TYLER LOS-JONES
KNIT BY ROOTS AND WINGS, 2024
Around 450 million years ago, plants began their gradual journey out of the oceans and spread across the land. It would be another 300 million years before these early plants produced flowers and nutrient-rich pollen to invite animals to assist in their proliferation. During their long co-evolution with pollinating animals, flowering plants have developed a stunning array of tactics to encourage participation in their multi-species exchange. Los-Jones is fascinated by the ways plants use colour and pattern to invite animals (including humans) to look, investigate, and encounter them. Knit by roots and wings is an artwork which seeks to honour the aesthetic contributions of flowing plants and looks towards local wildflowers as examples of connection, generosity, and beauty that can nurture and sustain communities.

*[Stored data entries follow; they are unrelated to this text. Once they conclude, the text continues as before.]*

import Mathlib
import Literature.NumberTheory.Automorphic.HilbertModularFormQExpansion
import Summits.Langlands.Langlands.Theorems.CapacityClassicalityHilbertIntegralOverconvergentIsCongruenceKoecherGlue
import Summits.Langlands.Langlands.Theorems.CapacityClassicalityHilbertIntegralOverconvergentIsCongruenceStubTotallyRealEmbeddings
import Summits.Langlands.Langlands.Theorems.CapacityClassicalityHilbertIntegralOverconvergentIsCongruenceStubDualLatticeEquiv
import Summits.Langlands.Langlands.Theorems.CapacityClassicalityHilbertIntegralOverconvergentIsCongruenceStubContDiffCube
import Summits.Langlands.Langlands.Theorems.CapacityClassicalityHilbertIntegralOverconvergentIsCongruenceStubHasSumCube
import Summits.Langlands.Langlands.Theorems.CapacityClassicalityHilbertIntegralOverconvergentIsCongruenceStubPairingCubePoint
import Summits.Langlands.Langlands.Theorems.CapacityClassicalityHilbertIntegralOverconvergentIsCongruenceStubFourierCoeffAtIndep
import Summits.Langlands.Langlands.Theorems.CapacityClassicalityHilbertIntegralOverconvergentIsCongruenceStubBoundedOfCoeffSupport
import Summits.Langlands.Langlands.Theorems.CapacityClassicalityHilbertIntegralOverconvergentIsCongruenceKoecher

/-!
# The Fourier expansion on the tube domain and Götzky–Koecher ⇒ bounded at `∞` (section L endpoints)

Endpoints of RESHAPE 8 (section L) of line Sketch-ideate-r1-k1 for the crux `HilbertIntegralOverconvergentIsCongruence`
(stmt-Langlands-8485), in the vocabulary `Literature.NumberTheory.Automorphic.HilbertModular`:

* `hasSum_fourierCoeff` — **Freitag, *Hilbert Modular Forms*, Ch. I Lemma 4.1**: for `F` totally real, a holomorphic
  `𝓞 F`-periodic `f` on `ℍ^{Hom(F,ℝ)}` is the sum of its Fourier series `∑_{ν ∈ 𝔡⁻¹} a_ν e^{2πi S(νz)}`,
  `a_ν = HilbertModular.fourierCoeff f ν`, with `∑ |a_ν| e^{-2π⟨ν, Im z⟩} < ∞` (composition of the landed stubs L1
  `stub_dualLatticeEquiv`, L2a `stub_contDiff_cube`, L2b `stub_hasSum_cube`, L3 `stub_pairing_cubePoint`, L4
  `stub_fourierCoeffAt_indep`);
* `isBoundedAtInfty_of_unit_equivariant` — **Götzky–Koecher, Freitag I.4.9 with I.4.3**: for `[F:ℚ] ≥ 2`, holomorphic +
  `𝓞 F`-periodic + equivariant under the totally positive units of a finite-index subgroup (non-zero multipliers) ⇒
  `HilbertModular.IsBoundedAtInfty` (with L6 `stub_bounded_of_coeff_support`, L7 `stub_koecher_fourierCoeffAt_eq_zero`).
-/

set_option linter.dupNamespace false

noncomputable section

namespace Summit.Langlands.Langlands.Theorems.HilbertIntegralOverconvergentIsCongruence

open MeasureTheory Complex NumberField
open Literature.NumberTheory.Automorphic Literature.NumberTheory.Automorphic.HilbertModular

variable {F : Type} [Field F] [NumberField F]

/-- A point of `ℍ` in cube coordinates: `z = x + iy` with `y = Im z` and `realPoint x = Re z` (the real points of
the integral basis fill `ℝ^{Hom(F,ℝ)}`, landed stub K-D). -/
theorem exists_cubePoint_eq [NumberField.IsTotallyReal F] (z : Point F) :
    ∃ x : Coord F, cubePoint x (fun σ ↦ (z σ).im) = z := by
  obtain ⟨x, hx⟩ := (stub_totallyReal_embeddings F).2
    fun σ ↦ (z σ).re
  refine ⟨x, funext fun σ ↦ ?_⟩
  have hσ := congrFun hx σ
  simp only at hσ
  simp only [cubePoint, realPoint, hσ, Complex.re_add_im]

/-- Periodicity of `x ↦ f(x + iy)` under `ℤ^ι`, from the `𝓞 F`-periodicity of `f` on `ℍ`. -/
theorem cube_periodic (f : Point F → ℂ)
    (hper : ∀ (a : 𝓞 F) (z : Point F), z ∈ halfSpace F → f (fun σ ↦ z σ + ((σ (a : F) : ℝ) : ℂ)) = f z)
    {y : (F →+* ℝ) → ℝ} (hy : ∀ σ, 0 < y σ) (m : Module.Free.ChooseBasisIndex ℤ (𝓞 F) → ℤ) (x : Coord F) :
    f (cubePoint (x + fun i ↦ (m i : ℝ)) y) = f (cubePoint x y) := by
  rw [koe_cubePoint_add_intCast]
  exact hper _ (cubePoint x y)
    (koe_cubePoint_mem_halfSpace x hy)

/-- **The Fourier expansion on the tube domain** (Freitag I.4.1): for `F` totally real, a holomorphic `𝓞 F`-periodic
`f` on `ℍ` satisfies `f(z) = ∑_{ν ∈ 𝔡⁻¹} a_ν e^{2πi S(νz)}` with `a_ν = fourierCoeff f ν`, and
`∑_ν |a_ν| e^{-2π⟨ν, Im z⟩} < ∞`. [cite: Freitag1990, Ch. I Lemma 4.1] -/
theorem hasSum_fourierCoeff (F : Type) [Field F] [NumberField F] [NumberField.IsTotallyReal F]
    (f : Point F → ℂ) (hf : IsHolomorphicOn F f)
    (hper : ∀ (a : 𝓞 F) (z : Point F), z ∈ halfSpace F → f (fun σ ↦ z σ + ((σ (a : F) : ℝ) : ℂ)) = f z)
    (z : Point F) (hz : z ∈ halfSpace F) :
    HasSum (fun ν : {ν : F | ∀ a : 𝓞 F, ∃ n : ℤ, Algebra.trace ℚ F (ν * a) = n} ↦
      fourierCoeff f ν * cexp (2 * Real.pi * I * pairing (ν : F) z)) (f z) ∧
    Summable (fun ν : {ν : F | ∀ a : 𝓞 F, ∃ n : ℤ, Algebra.trace ℚ F (ν * a) = n} ↦
      ‖fourierCoeff f ν‖ * Real.exp (-(2 * Real.pi * ∑ σ : F →+* ℝ, σ (ν : F) * (z σ).im))) := by
  -- cube coordinates of `z`
  set y : (F →+* ℝ) → ℝ := fun σ ↦ (z σ).im with hydef
  have hy : ∀ σ, 0 < y σ := fun σ ↦ hz σ
  obtain ⟨x₀, hx₀⟩ := exists_cubePoint_eq z
  -- the smooth periodic cube function and its expansion
  set g : Coord F → ℂ := fun x ↦ f (cubePoint x y) with hgdef
  have hg : ContDiff ℝ (⊤ : ℕ∞) g := stub_contDiff_cube F f hf y hy
  have hgper : ∀ (m : Module.Free.ChooseBasisIndex ℤ (𝓞 F) → ℤ) (x : Coord F),
      g (x + fun i ↦ (m i : ℝ)) = g x := fun m x ↦ cube_periodic f hper hy m x
  obtain ⟨hsum, habs⟩ := stub_hasSum_cube g hg hgper x₀
  have hgx₀ : g x₀ = f z := congrArg f hx₀
  rw [hgx₀] at hsum
  -- the dual lattice `≃ ℤ^ι`
  obtain ⟨e, he⟩ := stub_dualLatticeEquiv F
  -- the coefficient at frequency `e ν` is `e^{-2π⟨ν,y⟩} a_ν`
  set B : {ν : F | ∀ a : 𝓞 F, ∃ n : ℤ, Algebra.trace ℚ F (ν * a) = n} → ℝ :=
    fun ν ↦ ∑ σ : F →+* ℝ, σ (ν : F) * y σ with hBdef
  have hcoeff : ∀ ν : {ν : F | ∀ a : 𝓞 F, ∃ n : ℤ, Algebra.trace ℚ F (ν * a) = n},
      (∫ x in Set.Icc (0 : Coord F) 1, g x * cexp (-(2 * Real.pi * I * (∑ i, (e ν i : ℝ) * x i : ℝ)))) =
        cexp (-(2 * Real.pi * B ν)) * fourierCoeff f ν := by
    intro ν
    have hphase : ∀ x : Coord F, pairing (ν : F) (cubePoint x y) =
        ((∑ i, (e ν i : ℝ) * x i : ℝ) : ℂ) + ((B ν : ℝ) : ℂ) * I := fun x ↦ stub_pairing_cubePoint F ν (e ν) (he ν) x y
    have hAt : fourierCoeffAt f ν y =
        cexp (2 * Real.pi * B ν) *
          ∫ x in Set.Icc (0 : Coord F) 1, g x * cexp (-(2 * Real.pi * I * (∑ i, (e ν i : ℝ) * x i : ℝ))) := by
      rw [fourierCoeffAt, ← integral_const_mul]
      refine setIntegral_congr_fun measurableSet_Icc fun x _ ↦ ?_
      rw [hphase x]
      have : -(2 * Real.pi * I * (((∑ i, (e ν i : ℝ) * x i : ℝ) : ℂ) + ((B ν : ℝ) : ℂ) * I)) =
          -(2 * Real.pi * I * ((∑ i, (e ν i : ℝ) * x i : ℝ) : ℂ)) + (2 * Real.pi * B ν : ℂ) := by
        ring_nf
        rw [Complex.I_sq]
        ring
      rw [this, Complex.exp_add]
      simp only [hgdef]
      ring
    have hindep : fourierCoeffAt f ν y = fourierCoeff f ν := by
      rw [fourierCoeff_eq]
      exact stub_fourierCoeffAt_indep F f hf hper ν ν.2 y (fun _ ↦ 1) hy fun _ ↦ one_pos
    rw [← hindep, hAt, ← mul_assoc, ← Complex.exp_add]
    have : -(2 * Real.pi * (B ν : ℂ)) + 2 * Real.pi * B ν = 0 := by ring
    rw [this, Complex.exp_zero, one_mul]
  -- the phase at `z`
  have hphase₀ : ∀ ν : {ν : F | ∀ a : 𝓞 F, ∃ n : ℤ, Algebra.trace ℚ F (ν * a) = n},
      cexp (2 * Real.pi * I * pairing (ν : F) z) =
        cexp (-(2 * Real.pi * B ν)) * cexp (2 * Real.pi * I * (∑ i, (e ν i : ℝ) * x₀ i : ℝ)) := by
    intro ν
    rw [← hx₀, stub_pairing_cubePoint F ν (e ν) (he ν) x₀ y, ← Complex.exp_add]
    congr 1
    ring_nf
    rw [Complex.I_sq]
    ring
  refine ⟨?_, ?_⟩
  · -- reindex the torus expansion along `e`
    have key : HasSum ((fun n : Module.Free.ChooseBasisIndex ℤ (𝓞 F) → ℤ ↦
        (∫ x in Set.Icc (0 : Coord F) 1, g x * cexp (-(2 * Real.pi * I * (∑ i, (n i : ℝ) * x i : ℝ)))) *
          cexp (2 * Real.pi * I * (∑ i, (n i : ℝ) * x₀ i : ℝ))) ∘ e) (f z) :=
      (Equiv.hasSum_iff e).2 hsum
    refine key.congr_fun fun ν ↦ ?_
    simp only [Function.comp_apply]
    rw [hcoeff ν, hphase₀ ν]
    ring
  · have key : Summable ((fun n : Module.Free.ChooseBasisIndex ℤ (𝓞 F) → ℤ ↦
        ‖∫ x in Set.Icc (0 : Coord F) 1, g x * cexp (-(2 * Real.pi * I * (∑ i, (n i : ℝ) * x i : ℝ)))‖) ∘ e) :=
      (Equiv.summable_iff e).2 habs
    refine key.congr fun ν ↦ ?_
    simp only [Function.comp_apply]
    rw [hcoeff ν, norm_mul, Complex.norm_exp, mul_comm]
    congr 1
    simp [hBdef, hydef]

omit [NumberField F] in
/-- A non-zero element of a totally real field which is not totally positive has a negative conjugate
(real embeddings are injective). -/
theorem exists_embedding_neg {ν : F} (hν0 : ν ≠ 0) (hnot : ¬ ∀ σ : F →+* ℝ, 0 < σ ν) :
    ∃ φ : F →+* ℝ, φ ν < 0 := by
  push Not at hnot
  obtain ⟨σ, hσ⟩ := hnot
  refine ⟨σ, lt_of_le_of_ne hσ fun h ↦ hν0 ?_⟩
  exact (map_eq_zero σ).1 h

/-- **Götzky–Koecher ⇒ bounded at `∞`** (Freitag I.4.9 with I.4.3): for `F` totally real of degree `≥ 2`, a
holomorphic `f` on `ℍ` that is `𝓞 F`-periodic and satisfies `f(εz) = c(ε) f(z)`, `c(ε) ≠ 0`, for the totally positive
units `ε` of a finite-index subgroup `U ≤ (𝓞 F)ˣ` is bounded at `∞` (`HilbertModular.IsBoundedAtInfty`).
[cite: Freitag1990, Ch. I Prop. 4.9] -/
theorem isBoundedAtInfty_of_unit_equivariant (F : Type) [Field F] [NumberField F]
    [NumberField.IsTotallyReal F] (hd : 1 < Module.finrank ℚ F) (f : Point F → ℂ) (hf : IsHolomorphicOn F f)
    (hper : ∀ (a : 𝓞 F) (z : Point F), z ∈ halfSpace F → f (fun σ ↦ z σ + ((σ (a : F) : ℝ) : ℂ)) = f z)
    (U : Subgroup (𝓞 F)ˣ) (hU : U.FiniteIndex) (c : (𝓞 F)ˣ → ℂ) (hc : ∀ ε ∈ U, c ε ≠ 0)
    (hmod : ∀ ε ∈ U, (∀ σ : F →+* ℝ, 0 < σ ((ε : 𝓞 F) : F)) → ∀ z ∈ halfSpace F,
      f (fun σ ↦ ((σ ((ε : 𝓞 F) : F) : ℝ) : ℂ) * z σ) = c ε * f z) :
    IsBoundedAtInfty F f := by
  refine stub_bounded_of_coeff_support F f {ν : F | ∀ a : 𝓞 F, ∃ n : ℤ, Algebra.trace ℚ F (ν * a) = n}
    (fourierCoeff f) ?_ (fun z hz ↦ (hasSum_fourierCoeff F f hf hper z hz).1) ?_
  · intro ν hν hne
    by_contra hnot
    push Not at hnot
    obtain ⟨hν0, hnpos⟩ := hnot
    have hnpos' : ¬ ∀ σ : F →+* ℝ, 0 < σ ν := by
      intro h; obtain ⟨σ, hσ⟩ := hnpos; exact (lt_irrefl _ ((h σ).trans_le hσ)).elim
    obtain ⟨φ, hφ⟩ := exists_embedding_neg hν0 hnpos'
    exact hne (by
      rw [fourierCoeff_eq]
      exact stub_koecher_fourierCoeffAt_eq_zero F hd f hf hper U hU c hc hmod ν hν φ hφ (fun _ ↦ 1) fun _ ↦ one_pos)
  · intro y hy
    obtain ⟨x, hx⟩ := exists_cubePoint_eq (F := F) (cubePoint (0 : Coord F) y)
    have hz : cubePoint (0 : Coord F) y ∈ halfSpace F :=
      koe_cubePoint_mem_halfSpace 0 hy
    have h := (hasSum_fourierCoeff F f hf hper _ hz).2
    refine h.congr fun ν ↦ ?_
    simp [koe_cubePoint_im]

end Summit.Langlands.Langlands.Theorems.HilbertIntegralOverconvergentIsCongruence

This work began in 2023 by documenting an abundant field of wildflowers near the artist’s home in the Rocky Mountains of Alberta. At the site of the original photograph, several species of plants were actively in bloom, including many regularly found in the Kelowna area, such as Casteleja, Sitka Valerian, Aster, and Arnica. Knit by roots and wings translates the petal patterns of these flowers into the knotted form of a net, where the original image is visible in the threads. This work incorporates the formal language of nets and knitting to represent the simultaneous qualities of entanglement and porosity found in multi-species communities. Los-Jones finds these structures compelling for many of the same reasons contemporary eco-critic and philosopher Timothy Morton describes his interests in the term “mesh” in his 2010 book The Ecological Thought:
“Mesh” can mean the holes in a network and threading between them. It suggests both hardness and delicacy. It has uses in biology, mathematics, and engineering and in weaving and computing - think stockings and graphic design, metals, and fabrics. It has antecedents in mask and mass, suggesting both density and deception. By extension, “mesh” can mean a complex situation or series of events in which a person is entangled; a concatenation of constraining or restricting forces or circumstances; a snare. (Morton 28)
— Tyler Los-Jones, 2024
Tyler Los-Jones produces objects and images from his home in the Rocky Mountains of Alberta. Entangling photographic and sculptural processes, his work complicates cultural expectations of environments. Prior to beginning his current body of work using images of Alpine wildflower fields as source material, Los-Jones’ practice reflected on several related subjects including lichen species who grow specifically on limestone in the Canadian Rockies, the ancient plants that now constitute coal deposits in southern British Columbia and Alberta; and the romanticized depictions of mountain vistas that are so integral to the tourism industry in his past home in Banff. Since graduating from the Alberta College of Art and Design (now Alberta University for the Arts) in 2007, Los-Jones’ work has been exhibited extensively across Canada and the United States. He has also had solo exhibitions at Banff Centre; Confederation Centre Art Gallery, Charlottetown; Southern Alberta Art Gallery, Lethbridge; Division Gallery, Toronto; and Norberg Hall Gallery, Calgary. He has been commissioned to produce large-scale public artworks for the Art Gallery of Alberta, Edmonton; Calgary Airport Marriot In-Terminal; and Walter Phillips Gallery, Banff Centre. Los-Jones is a recipient of the Lieutenant Governor of Alberta Emerging Artist Award (2016) and has received grants from the Alberta Foundation for the Arts and Canada Council for the Arts. His work is in the permanent collections of the Alberta Foundation for the Arts; the Government of Canada Department of Foreign Affairs; and the Walter Phillips Gallery, Banff Centre, as well as the TD Canada trust and the Royal Bank of Canada. He is represented by Norberg Hall, Calgary.
MATERIALS
Aluminum, nylon, concrete
DETAILS
Commissioned by PC Urban and Nicola Wealth Real Estate
LOCATION
9640 McCarthy Road, Kelowna, BC
This project is located on the traditional, ancestral, and unceded tm̓xʷúlaʔxʷ (land) of the syilx / Okanagan people who have resided here since time immemorial.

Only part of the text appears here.